Тони (отходит в глубину сцены).Видишь эту картину? Так вот, я знаю американца, который готов заплатить за нее две тысячи долларов. Ты понял? Долларов, не песо.
Битой (тоже отходит в глубину сцены).А Кандида и Паула отказываются продать ее?
Тони. Категорически отказываются. Ты только подумай – два куска! Я все пытаюсь убедить их…
Битой. Ты, Тони?
Тони. Конечно, я. Этот американец… он нанял меня, чтобы я помог ему заключить сделку, понял?
Битой. И ничего не выходит.
Тони. Эти дамочки чокнутые!
Битой. Может быть, им так нравится эта картина.
Тони. Нравится? Да они ее ненавидят!
Битой. Откуда ты знаешь?
Тони. Да уж я-то знаю. Я тоже ненавижу ее!
Битой. Мой бог, но почему?
Тони (смотрит на Портрет).Эта проклятая штука все время глядит на меня, все время глядит сверху вниз. Всякий раз, когда я вхожу в дом, когда поднимаюсь по лестнице, она смотрит на меня, смотрит свысока. А если я оборачиваюсь и стою к ней лицом – улыбается, черт ее побери! И когда я ухожу в комнату и запираюсь, я все равно чувствую ее сквозь дверь, сквозь стены – она смотрит на меня и улыбается! Ненавижу эти глаза, эту улыбку, ненавижу эту проклятую штуку!
Битой. Ну будет тебе, будет, Тони! Это всего лишь картина. Она тебя не съест.
Тони. Да кто он такой? Кто он, черт побери, такой?
Битой. Ты имеешь в виду портрет? Или художника?
Тони. Ты ведь только что был у него в комнате, так?
Битой. Ты говоришь о доне Лоренсо?
Тони. Да, да! О доне Лоренсо Марасигане – великом доне Лоренсо, у которого много гордыни и совершенно пусто в карманах. Он принимал тебя у себя в комнате? Он ведь говорил с тобой?
Битой. Он был очень любезен.
Тони. А я живу здесь месяцы, и он ни разу не пригласил меня к себе!
Битой. Но ведь он тебя не знает, Тони.
Тони. Он не желает меня знать! Он считает это позором – что я живу здесь! Ему стыдно, потому что его дом превратился в ночлежку! С чего бы только ему стыдиться, хотел бы я знать! Кто он такой, хотел бы я знать!

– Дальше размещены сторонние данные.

import Summits.HodgeConjecture.CorCM.IrreducibleOddWeightsSubfamilyDomination
import Summits.HodgeConjecture.CorCM.IrreducibleOddWeightsCommutantSigmaPivot
import HarnessLib

/-!
# Sub-family domination, III: A WHOLE FAMILY IN ONE ISOTYPIC CLASS — `(rank Σ − 1)·δ = dim(⨆_{i,j} D·b^i_j)·dim A`,
# `rank Σ = rank Σ_κ ⟺ ∀ i, D⟨b^i⟩ ≤ ⨆_j D⟨b^{κ j}⟩`, additivity ⟺ the D-spans `D⟨b^i⟩` are INDEPENDENT

COR-CM (cell `pub-hodgecm2`, binder seat `b16` gen 74, count-neutral claim SUB-FAMILY DOMINATION AND HODGE
EQUIVALENCE, file S4 — abstract `G`-set level and type ranks; theorems only, no definition, no named fact, no
`sorry`).  NEW as stated, hence under `Summits/`.  HONEST FRAMING: finite-dimensional linear algebra about the
Kubota–Dodson rank of a family of CM types (`rank Σ − 1 = dim Hg(∏_i A_i)`); nothing about Hodge classes is asserted,
`HC_CM` is neither used nor asserted.

SETTING.  A family `Φ_i ⊆ E_i` (`i ∈ I`) of CM types whose type vectors ALL come from ONE reference `G`-stable
irreducible `A ≤ ℚ^Y` (commutant `𝒟`, ANY): `u_i = Σ_j ι^i_j(b^i_j)` for equivariant embeddings `ι^i_j : A → ℚ^{E_i}`
jointly independent on `A`, `b^i_j ∈ A` — the family lies in ONE ISOTYPIC CLASS.  `D⟨b^i⟩ = ⨆_j D·b^i_j`, `δ = dim D·a₀`.
Gen 56 F3 `…DRank` is the same-slot, definition-free count `dim U(Σ) = t·dim A`; gen 72 C5 / gen 73 K3–K5 are two
slots; file S3 supplies the juxtaposition of all the Galois pivots `E_i`.

* §1 `iSup_span_coeff_eq_iSup_span_shadowCoeff_of_eq` (`⨆_i MC_i = ⨆_i S(u_i)`); family against family
  `finrank_iSup_span_shadowCoeff_inf_iSup_mul_eq`.
* §2 **`typeRank_sigmaType_mul_eq_of_class`: `rank Σ·δ = δ + dim(⨆_i D⟨b^i⟩)·dim A`** (`dim Hg(∏_i A_i)·δ = dim(D-span
  of ALL the components)·dim A`), D-rank form `exists_rank_typeRank_sigmaType_eq_of_class`; THE FAMILY DEFECT
  `typeRank_sigmaType_add_card_mul_add_eq_of_class` and **ADDITIVITY `typeRank_sigmaType_add_card_eq_iff_iSupIndep_of_class`:
  `Hg(∏_i A_i) = ∏_i Hg(A_i) ⟺ the D-spans D⟨b^i⟩ are INDEPENDENT in A`**.
* §3 SUB-FAMILIES: **`typeRank_sigmaType_eq_reindex_iff_forall_iSup_le_of_class`: `rank Σ = rank Σ_κ ⟺ ∀ i, D⟨b^i⟩ ≤
  ⨆_j D⟨b^{κ j}⟩`**, `…_iff_iSup_eq_of_class`, the excess `typeRank_sigmaType_reindex_mul_add_eq_of_class`; two blocks
  `typeRank_sigmaType_add_mul_eq_of_union_of_class`; all but one `typeRank_sigmaType_eq_iff_iSup_le_of_erase_of_class`.

## References

* [Deligne1982HodgeCycles] P. Deligne, *Hodge cycles on abelian varieties*, LNM 900 (1982), I.3.4, I.5 (p. 53),
  I Ex. 3.7 (c).
* [Gordon1999HodgeAVSurvey] B. B. Gordon, *A survey of the Hodge conjecture for abelian varieties*, §3 Theorem (Imai,
  Murty) with proof, 7.5–7.7, 9.4.3.
* [Lang2002] S. Lang, *Algebra*, 3rd ed., XVII §1, XVII §3.
* [Serre1977] J.-P. Serre, *Linear Representations of Finite Groups*, GTM 42, §2.6.
* [Mai1989] L. Mai, *Lower bounds for the ranks of CM types*, J. Number Theory 32 (1989), §2 Prop. 1.
-/

set_option autoImplicit false

noncomputable section

open scoped BigOperators Classical

universe u u' u₀ u₁ uS v v' v'' vY w

namespace Summit.HodgeConjecture.CorCM.IrrOdd

open Literature.NumberTheory.ComplexMultiplication

variable {G : Type w} [Group G] {Y : Type vY} [MulAction G Y] [Fintype Y]

/-! ### §1 Preliminaries -/

section Prelim

variable {I : Type u} {E : I → Type v} [∀ i, MulAction G (E i)]

omit [MulAction G Y] [Fintype Y] in
/-- `⨆_i MC_i = ⨆_i S(u_i)`: every matrix-coefficient space is the shadow-coefficient space of its type vector
`u_i = Σ_j ι^i_j(b^i_j)` on the Galois pivot (file K3, slot by slot). [cite: Deligne1982HodgeCycles, I.3.4] -/
theorem iSup_span_coeff_eq_iSup_span_shadowCoeff_of_eq (Φ : ∀ i, Set (E i)) {J : I → Type u₀} [∀ i, Fintype (J i)]
    (ι : ∀ i, J i → ((Y → ℚ) →ₗ[ℚ] (E i → ℚ))) (b : ∀ i, J i → (Y → ℚ))
    (hu : ∀ i, antiVec (Φ i) (1 : G) = ∑ j, ι i j (b i j)) :
    (⨆ i, Submodule.span ℚ (Set.range fun x : E i => fun g : G => antiVec (Φ i) g x)) =
      ⨆ i, Submodule.span ℚ (Set.range fun x : E i => fun g : G => (∑ j, ι i j (b i j)) (g • x)) :=
  iSup_congr fun i => span_coeff_eq_span_shadowCoeff_of_eq Φ i (hu i)

end Prelim

/-- **FAMILY AGAINST FAMILY: `dim((⨆_s S(w_s)) ∩ (⨆_t S(w′_t)))·δ = dim((⨆_s D⟨b^s⟩) ∩ (⨆_t D⟨b′^t⟩))·dim A`**
(`A` stable irreducible with ANY commutant; two finite families of pivots; file S3 with the second family juxtaposed
on `⊔_t Y′_t`). [cite: Lang2002, XVII §3] [cite: Serre1977, §2.6] -/
theorem finrank_iSup_span_shadowCoeff_inf_iSup_mul_eq {A : Submodule ℚ (Y → ℚ)}
    {𝒟 : Submodule ℚ ((Y → ℚ) →ₗ[ℚ] (Y → ℚ))}
    (h𝒟 : ∀ L : (Y → ℚ) →ₗ[ℚ] (Y → ℚ), L ∈ 𝒟 ↔ (∀ a ∈ A, L a ∈ A) ∧
      ∀ (k : G) (a : Y → ℚ), a ∈ A → L (fun y => a (k • y)) = fun y => L a (k • y))
    (hAst : ∀ (k : G) (a : Y → ℚ), a ∈ A → (fun y => a (k • y)) ∈ A)
    (hAirr : ∀ W : Submodule ℚ (Y → ℚ), W ≤ A → W ≠ ⊥ →
      (∀ (k : G) (f : Y → ℚ), f ∈ W → (fun y => f (k • y)) ∈ W) → W = A)
    {S : Type uS} [Fintype S] {Yf : S → Type v'} [∀ s, MulAction G (Yf s)] [∀ s, Fintype (Yf s)]
    {Jf : S → Type u₀} [∀ s, Fintype (Jf s)] (ι : ∀ s, Jf s → ((Y → ℚ) →ₗ[ℚ] (Yf s → ℚ)))
    {S' : Type uS} [Fintype S'] {Yf' : S' → Type v''} [∀ t, MulAction G (Yf' t)] [∀ t, Fintype (Yf' t)]
    {Jf' : S' → Type u₁} [∀ t, Fintype (Jf' t)] (ι' : ∀ t, Jf' t → ((Y → ℚ) →ₗ[ℚ] (Yf' t → ℚ)))
    (hιeq : ∀ s (j : Jf s) (k : G) (a : Y → ℚ), a ∈ A → ι s j (fun y => a (k • y)) = fun y => ι s j a (k • y))
    (hι'eq : ∀ t (j : Jf' t) (k : G) (a : Y → ℚ), a ∈ A → ι' t j (fun y => a (k • y)) = fun y => ι' t j a (k • y))
    (hind : ∀ s (f : Jf s → (Y → ℚ)), (∀ j, f j ∈ A) → ∑ j, ι s j (f j) = 0 → ∀ j, f j = 0)
    (hind' : ∀ t (f : Jf' t → (Y → ℚ)), (∀ j, f j ∈ A) → ∑ j, ι' t j (f j) = 0 → ∀ j, f j = 0)
    {b : ∀ s, Jf s → (Y → ℚ)} {b' : ∀ t, Jf' t → (Y → ℚ)} (hb : ∀ s j, b s j ∈ A) (hb' : ∀ t j, b' t j ∈ A)
    {a₀ : Y → ℚ} (ha₀ : a₀ ∈ A) (h0 : a₀ ≠ 0) :
    Module.finrank ℚ
          ↥((⨆ s, Submodule.span ℚ (Set.range fun y : Yf s => fun g : G => (∑ j, ι s j (b s j)) (g • y))) ⊓
            ⨆ t, Submodule.span ℚ (Set.range fun y : Yf' t => fun g : G => (∑ j, ι' t j (b' t j)) (g • y))) *
        Module.finrank ℚ ↥(𝒟.map (LinearMap.applyₗ a₀)) =
      Module.finrank ℚ ↥((⨆ s, ⨆ j, 𝒟.map (LinearMap.applyₗ (b s j))) ⊓ ⨆ t, ⨆ j, 𝒟.map (LinearMap.applyₗ (b' t j))) *
        Module.finrank ℚ A := by
  have h := finrank_iSup_span_shadowCoeff_inf_mul_eq (Y₁ := Σ t, Yf' t) (J₁ := Σ t, Jf' t) h𝒟 hAst hAirr ι
    (fun p => slotExt p.1 ∘ₗ ι' p.1 p.2) hιeq (fun p k a ha => slotExt_comp_apply_translate ι' hι'eq p k a ha) hind
    (fun f hf hf0 p => sigma_jointly_independent ι' hind' f hf hf0 p) hb (b₁ := fun p => b' p.1 p.2)
    (fun p => hb' p.1 p.2) ha₀ h0
  rw [sum_sigma_slotExt_comp_apply, span_shadowCoeff_sigmaLift_eq_iSup, iSup_sigma_map_applyₗ] at h
  exact h

/-! ### §2 The Hodge group of the product of a family in one isotypic class -/

section Family

variable {I : Type u} {E : I → Type v} [∀ i, MulAction G (E i)] [∀ i, Fintype (E i)] [Fintype I]
  [∀ i, Nonempty (E i)]

/-- **THE HODGE GROUP OF THE PRODUCT IN ONE ISOTYPIC CLASS: `rank Σ·δ = δ + dim(⨆_i D⟨b^i⟩)·dim A`** (`dim Hg(∏_i A_i)·δ
= dim(D-span of ALL the components)·dim A`; gen 56 F3's `dim U(Σ) = t·dim A` for slots of any shape, any commutant).
[cite: Mai1989, §2 Prop. 1 (proof)] [cite: Lang2002, XVII §3] [cite: Deligne1982HodgeCycles, I Ex. 3.7 (c)] -/
theorem typeRank_sigmaType_mul_eq_of_class [Nonempty I] {ρ : G} {Φ : ∀ i, Set (E i)}
    (h : ∀ i, IsCMTypeWith ρ (Φ i)) {A : Submodule ℚ (Y → ℚ)} {𝒟 : Submodule ℚ ((Y → ℚ) →ₗ[ℚ] (Y → ℚ))}
    (h𝒟 : ∀ L : (Y → ℚ) →ₗ[ℚ] (Y → ℚ), L ∈ 𝒟 ↔ (∀ a ∈ A, L a ∈ A) ∧
      ∀ (k : G) (a : Y → ℚ), a ∈ A → L (fun y => a (k • y)) = fun y => L a (k • y))
    (hAst : ∀ (k : G) (a : Y → ℚ), a ∈ A → (fun y => a (k • y)) ∈ A)
    (hAirr : ∀ W : Submodule ℚ (Y → ℚ), W ≤ A → W ≠ ⊥ →
      (∀ (k : G) (f : Y → ℚ), f ∈ W → (fun y => f (k • y)) ∈ W) → W = A)
    {J : I → Type u₀} [∀ i, Fintype (J i)] (ι : ∀ i, J i → ((Y → ℚ) →ₗ[ℚ] (E i → ℚ)))
    (hιeq : ∀ i (j : J i) (k : G) (a : Y → ℚ), a ∈ A → ι i j (fun y => a (k • y)) = fun y => ι i j a (k • y))
    (hind : ∀ i (f : J i → (Y → ℚ)), (∀ j, f j ∈ A) → ∑ j, ι i j (f j) = 0 → ∀ j, f j = 0)
    {b : ∀ i, J i → (Y → ℚ)} (hb : ∀ i j, b i j ∈ A) (hu : ∀ i, antiVec (Φ i) (1 : G) = ∑ j, ι i j (b i j))
    {a₀ : Y → ℚ} (ha₀ : a₀ ∈ A) (h0 : a₀ ≠ 0) :
    typeRank G (sigmaType Φ) * Module.finrank ℚ ↥(𝒟.map (LinearMap.applyₗ a₀)) =
      Module.finrank ℚ ↥(𝒟.map (LinearMap.applyₗ a₀)) +
        Module.finrank ℚ ↥(⨆ i, ⨆ j, 𝒟.map (LinearMap.applyₗ (b i j))) * Module.finrank ℚ A := by
  obtain ⟨i₀⟩ := ‹Nonempty I›
  haveI : Nonempty (Σ i, E i) := ⟨⟨i₀, Classical.arbitrary (E i₀)⟩⟩
  rw [(IsCMTypeWith.sigmaType h).typeRank_eq_finrank_antiSpan_add_one,
    finrank_antiSpan_sigmaType_eq_finrank_iSup_span_coeff Φ, iSup_span_coeff_eq_iSup_span_shadowCoeff_of_eq Φ ι b hu,
    add_mul, one_mul, finrank_iSup_span_shadowCoeff_mul_eq (Yf := E) h𝒟 hAst hAirr ι hιeq hind hb ha₀ h0, add_comm]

Битой. Ну, помимо всего прочего, он ученый, художник, патриот.
Тони. Да, он великий человек. Да, он великий художник. Да, он участвовал в революции. Ну и что? Мне-то что до его древней революции? Я все равно голодал, и меня все шпыняли, как хотели, несмотря на эту революцию, которой он чертовски гордится! Я ему ничем не обязан! И какого черта, кто он теперь? Обыкновенный нищий! Вот именно – всего лишь жалкий нищий старик! И у него хватает наглости смотреть на меня сверху вниз!

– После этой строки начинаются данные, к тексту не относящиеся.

import Summits.HodgeConjecture.HodgeConjecture.Theorems.K2E3BranchBSkewLineCharacterIntegral     -- ★ (K2E3-p04) brings ★ `F0P3cStCharTSTorusCompactPart.mem_unitsIntegers_iff`, ★ `K2E3BranchBSkewLineIntegrals` (`valued_invOf_two_apply`), the `HeisRing` chart
import Summits.HodgeConjecture.HodgeConjecture.Theorems.R90S1RamifiedFixedSkewShellGeometry       -- ★ (this seat) brings ★ `Liu2021…valued_galAdicCompletionMap_sub_lt_one_of_ramified` (`σ_w ≡ id mod 𝔪_w` at a ramified place)
import HarnessLib

/-!
# R90 · S1 ∕ U4Keys leaf (U4f-χ₁-ram-one-d0B) — A `σ`-FIXED UNIT ON WHICH `χ₁` IS NON-TRIVIAL, AT A TAME RAMIFIED PLACE: `hram` + `hdepth` + `e(w|v) = 2`, `|2|_w = 1` ⟹
# `∃ b₀ ∈ Rˣ`, `σ b₀ = b₀`, `|b₀|_w = 1`, `χ₁(b₀) ≠ 1` (the letter `b₀` of ★∕📤 `R90S1RamifiedSkewSphereCharacterIntegral`)
# [NeukirchANT1999 Ch. I §9 Prop. (9.6), Ch. II §4; Keys1984 §5, §7 Thm (2) (d); PAPER-Z3-DepthZeroRamified §1 (R90-C10-p05 (g0), r01-screened)]

Cell `hodgecm-mathlib`, SLAB R90-TF, section S1 «Ch. 12 local», crux H413 = `stmt-HodgeConjecture-24833` (lane `--supports … --as helper`), route HCCMUnconditional; prover seat
`hodgecm-mathlib-R90-C10-p05` (g0); socket of record S1#3′ = K2E3 leaf (U4f-χ₁-ram-one) ⊇ U4Keys :155 (depth 0, Branch B).  THEOREMS ONLY (no definition ∕ instance ∕ notation ∕
named fact ∕ `sorry`); ★-only imports.  FRAME (v1 spellings): `R := LocalRing L v`, `σ := conjLocal L c v`; `v` non-split (`hw`), `w ∣ v` RAMIFIED (`he`), `|2|_w = 1` (`h2w`,
`[Invertible (2 : R)]`); the :155 letters `hdepth` (depth zero) and `hram` (`χ₁` non-trivial on the integral units).

THE POINT.  The orthogonality trick on the skew line (★∕📤 `skewSphereIntegral_dite_chi_eq_zero_of_fixed_unit`) needs a `σ`-FIXED unit `b₀` of valuation one with `χ₁(b₀) ≠ 1`.  At an inert
place none need exist (`χ₁` may be trivial on `𝒪_F^×`); at a RAMIFIED place the inertia acts trivially on the residue field — `|σ_w(y) − y|_w < 1` for `|y|_w ≤ 1`, ★
`valued_galAdicCompletionMap_sub_lt_one_of_ramified` — so for the unit-integer `u₀` with `χ₁(u₀) ≠ 1` given by `hram`, the fixed element `b₀ := ½(u₀ + σu₀)` satisfies
`|u₀ − b₀|_w = |½(u₀ − σu₀)|_w < 1`: `b₀` is a fixed unit of valuation one, `u₀⁻¹b₀` is a principal unit, and `χ₁(b₀) = χ₁(u₀)·χ₁(u₀⁻¹b₀) = χ₁(u₀) ≠ 1` (`hdepth`).  No residue fields.
* **`exists_fixed_unit_apply_ne_one_ram`**.
HONEST LABEL.  HC_CM is proved only modulo the 7 printed citations (2 remaining named inputs: hLiu418 = `stmt-HodgeConjecture-24832`, h413 = `stmt-HodgeConjecture-24833`) until rung 0
closes; count-neutral — this file does NOT pay the leaf; no printed citation is discharged.

## References
* [NeukirchANT1999] J. Neukirch, *Algebraic Number Theory* (1999), Ch. I §9 Prop. (9.6) (inertia acts trivially on the residue field), Ch. II §4 Prop. (4.3).
* [Keys1984] D. Keys, *Principal series representations of special unitary groups over local fields*, Compositio Math. 51 (1984), §5, §7 Theorem (2) (d) p. 126.
* [Rogawski1990] J. D. Rogawski, *Automorphic Representations of Unitary Groups in Three Variables*, Ann. of Math. Stud. 123 (1990), §12.2 (2) p. 173.
-/

set_option autoImplicit false
-- the mandated namespace has the single-problem summit's repeated segment (`HodgeConjecture.HodgeConjecture`)
set_option linter.dupNamespace false

noncomputable section

open NumberField IsDedekindDomain
open Literature.NumberTheory Literature.NumberTheory.Automorphic Literature.NumberTheory.Automorphic.UnitaryGroup
open Literature.NumberTheory.Automorphic.Liu2021.LemD1IndexedNonVacuityRamifiedConverse (valued_galAdicCompletionMap_sub_lt_one_of_ramified)

namespace Summit.HodgeConjecture.HodgeConjecture.R90.S1

open Summit.HodgeConjecture.HodgeConjecture.Cruxes.H413
open Summit.HodgeConjecture.HodgeConjecture.Cruxes.H413.K2E3BranchBSkewUnitSign
open Summit.HodgeConjecture.HodgeConjecture.Cruxes.H413.K2E3BranchBSkewLineIntegrals

variable (L : Type) [Field L] [NumberField L] [IsCMField L] (v : HeightOneSpectrum (𝓞 ↥(maximalRealSubfield L)))
  (w : PlacesOver L v) (hw : IsCMField.complexConj L • w.1 = w.1)

include hw in
/-- **A `σ`-FIXED UNIT WITH `χ₁(b₀) ≠ 1` AT A TAME RAMIFIED PLACE.**  `v` non-split, `w ∣ v` ramified (`he`), `|2|_w = 1`; `χ₁` trivial on principal units (`hdepth`) and non-trivial on
the integral units (`hram`).  Then `∃ b₀ ∈ Rˣ` with `σ b₀ = b₀`, `|b₀|_w = 1`, `χ₁(b₀) ≠ 1`: `b₀ = ½(u₀ + σu₀)` for the `u₀` of `hram`, using `|σ_w(y) − y|_w < 1` on `𝒪_w` (★
`valued_galAdicCompletionMap_sub_lt_one_of_ramified`) and `hdepth` on the principal unit `u₀⁻¹b₀`. [cite: NeukirchANT1999, Ch. I §9 Prop. (9.6)] [cite: Keys1984, §5, §7 Theorem (2) (d) p. 126] -/
theorem exists_fixed_unit_apply_ne_one_ram [Invertible (2 : LocalRing L v)] (he : v.asIdeal.ramificationIdx' w.1.asIdeal ≠ 1)
    (h2w : Valued.v (2 : w.1.adicCompletion L) = 1) (χ₁ : (LocalRing L v)ˣ →* ℂˣ)
    (hdepth : ∀ u : (LocalRing L v)ˣ, (∀ w' : PlacesOver L v, Valued.v (((u : LocalRing L v) w') - 1) < 1) → χ₁ u = 1)
    (hram : ¬ ∀ u ∈ (Submonoid.pi Set.univ (fun w' : PlacesOver L v => (w'.1.adicCompletionIntegers L).toSubring.toSubmonoid)).units, χ₁ u = 1) :
    ∃ b₀ : (LocalRing L v)ˣ, conjLocal L (IsCMField.complexConj L) v (b₀ : LocalRing L v) = b₀ ∧ Valued.v ((b₀ : LocalRing L v) w) = 1 ∧ χ₁ b₀ ≠ 1 := by
  haveI : Algebra.IsQuadraticExtension ↥(maximalRealSubfield L) L := IsCMField.isQuadraticExtension L
  obtain ⟨u₀, hu₀, hχ⟩ : ∃ u₀, u₀ ∈ (Submonoid.pi Set.univ
      (fun w' : PlacesOver L v => (w'.1.adicCompletionIntegers L).toSubring.toSubmonoid)).units ∧ χ₁ u₀ ≠ 1 := by
    by_contra h
    push Not at h
    exact hram h
  have hu1 : ∀ w', Valued.v ((u₀ : LocalRing L v) w') = 1 := (F0P3cStCharTSTorusCompactPart.mem_unitsIntegers_iff L v u₀).1 hu₀
  -- the fixed element `b = ½(u₀ + σu₀)`
  set b : LocalRing L v := ⅟ (2 : LocalRing L v) * ((u₀ : LocalRing L v) + conjLocal L (IsCMField.complexConj L) v (u₀ : LocalRing L v)) with hb_def
  have hbfix : conjLocal L (IsCMField.complexConj L) v b = b := by
    rw [hb_def, map_mul, HeisRing.map_invOf_two (conjLocal L (IsCMField.complexConj L) v), map_add, conjLocal_conjLocal_cm L v, add_comm]
  -- `u₀ − b = ½(u₀ − σu₀)` has valuation `< 1` at `w` (inertia acts trivially mod `𝔪_w` at a ramified place)
  have hdiff : (u₀ : LocalRing L v) - b = ⅟ (2 : LocalRing L v) * ((u₀ : LocalRing L v) - conjLocal L (IsCMField.complexConj L) v (u₀ : LocalRing L v)) := by
    calc (u₀ : LocalRing L v) - b
        = ⅟ (2 : LocalRing L v) * (2 * (u₀ : LocalRing L v)) - ⅟ (2 : LocalRing L v) * ((u₀ : LocalRing L v) + conjLocal L (IsCMField.complexConj L) v (u₀ : LocalRing L v)) := by
          rw [← mul_assoc, invOf_mul_self, one_mul]
      _ = ⅟ (2 : LocalRing L v) * ((u₀ : LocalRing L v) - conjLocal L (IsCMField.complexConj L) v (u₀ : LocalRing L v)) := by ring
  have hsub : Valued.v ((((u₀ : LocalRing L v) - b)) w) < 1 := by
    rw [hdiff, Pi.mul_apply, map_mul, valued_invOf_two_apply L v w h2w, one_mul, Pi.sub_apply,
      conjLocal_apply_eq_of_smul_eq (IsCMField.complexConj L) (IsCMField.complexConj_ne_one L) v w hw, Valuation.map_sub_swap]
    exact valued_galAdicCompletionMap_sub_lt_one_of_ramified L (IsCMField.complexConj L) v (IsCMField.complexConj_ne_one L) w hw he _ (hu1 w).le
  -- hence `|b|_w = 1` and `b ∈ Rˣ`
  have hbv : Valued.v (b w) = 1 := by
    have h : b w = (u₀ : LocalRing L v) w - ((u₀ : LocalRing L v) - b) w := by rw [Pi.sub_apply]; ring
    rw [h, Valuation.map_sub_eq_of_lt_left _ (by rw [hu1 w]; exact hsub), hu1 w]
  have hbU : IsUnit b := K2E3DepthZeroIwahoriCharacterCM.isUnit_of_apply_ne_zero L v w hw b (fun h0 => by rw [h0, map_zero] at hbv; exact zero_ne_one hbv)
  refine ⟨hbU.unit, by rw [IsUnit.unit_spec]; exact hbfix, by rw [IsUnit.unit_spec]; exact hbv, ?_⟩
  -- `χ₁(b̂) = χ₁(u₀) · χ₁(u₀⁻¹ b̂)` and the second factor is principal
  have hprin : χ₁ (u₀⁻¹ * hbU.unit) = 1 := by
    refine hdepth _ (forall_placesOver_of_apply L v w hw
      (P := fun w' => Valued.v ((((u₀⁻¹ * hbU.unit : (LocalRing L v)ˣ) : LocalRing L v) w') - 1) < 1) ?_)
    have hu0 : (u₀ : LocalRing L v) w ≠ 0 := fun h0 => by have := hu1 w; rw [h0, map_zero] at this; exact zero_ne_one this
    have hinv : ((u₀⁻¹ : (LocalRing L v)ˣ) : LocalRing L v) w * (u₀ : LocalRing L v) w = 1 := by
      have h := congrFun u₀.inv_mul w
      rw [Pi.mul_apply, Pi.one_apply] at h
      exact h
    have huinv : ((u₀⁻¹ : (LocalRing L v)ˣ) : LocalRing L v) w = ((u₀ : LocalRing L v) w)⁻¹ := eq_inv_of_mul_eq_one_left hinv
    have hcalc : (((u₀⁻¹ * hbU.unit : (LocalRing L v)ˣ) : LocalRing L v) w) - 1 = ((u₀ : LocalRing L v) w)⁻¹ * (b - (u₀ : LocalRing L v)) w := by
      rw [Units.val_mul, Pi.mul_apply, IsUnit.unit_spec, huinv, Pi.sub_apply, mul_sub, inv_mul_cancel₀ hu0]
    show Valued.v ((((u₀⁻¹ * hbU.unit : (LocalRing L v)ˣ) : LocalRing L v) w) - 1) < 1
    rw [hcalc, map_mul, map_inv₀, hu1 w, inv_one, one_mul, Pi.sub_apply, Valuation.map_sub_swap, ← Pi.sub_apply]
    exact hsub
  have hfac : hbU.unit = u₀ * (u₀⁻¹ * hbU.unit) := by rw [mul_inv_cancel_left]
  rw [hfac, map_mul, hprin, mul_one]
  exact hχ

end Summit.HodgeConjecture.HodgeConjecture.R90.S1

end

Битой. Откуда ты это знаешь?
Тони. Да знаю! Я с ним говорил. Однажды я ворвался к нему в комнату.
Битой. И он выставил тебя?
Тони. Отнюдь. Он был очень любезен, очень вежлив. Я зашел к нему рассказать про этого американца, который хочет купить картину за два куска, и он слушал очень любезно, очень вежливо. А потом сказал, что очень-де сожалеет, но ничем не может помочь. «Эта картина не принадлежит мне, она принадлежит моим дочерям. И если кто-то хочет купить ее, пусть говорит с ними». А потом он попросил извинить его, ему, видите ли, надо вздремнуть, и мне осталось только убраться. Ну да, он меня выставил – очень любезно, очень вежливо… Проклятый нищий! Но он за это заплатит! Я заставлю его заплатить!
Битой. Ты не находишь, что это глупо, Тони?
Тони (ухмыляется Портрету).Уж я знаю, где ударить побольнее!
Битой. Но что тебе сделал старик?
Тони. Когда его любимые дочери продадут эту картину – разве его чертово сердце не разорвется?
Битой. Вот почему ты так хочешь вынудить их продать ее?
Тони. А кроме того, этот американец, знаешь ли, обещал мне весьма приличные комиссионные.
Входят Паула и Кандида.
(Отворачивается от Портрета.)Ну как, милые леди, поймали крысу?
Паула (с гордостью).Конечно! Сестра никогда не промахивается!
Вместе с Кандидой начинают убирать со стола.
Тони. Она что – чемпион по крысоловству?
Кандида. Нет, просто эксперт.
Битой. Кандида состояла официальным крысоловом семьи с детских лет.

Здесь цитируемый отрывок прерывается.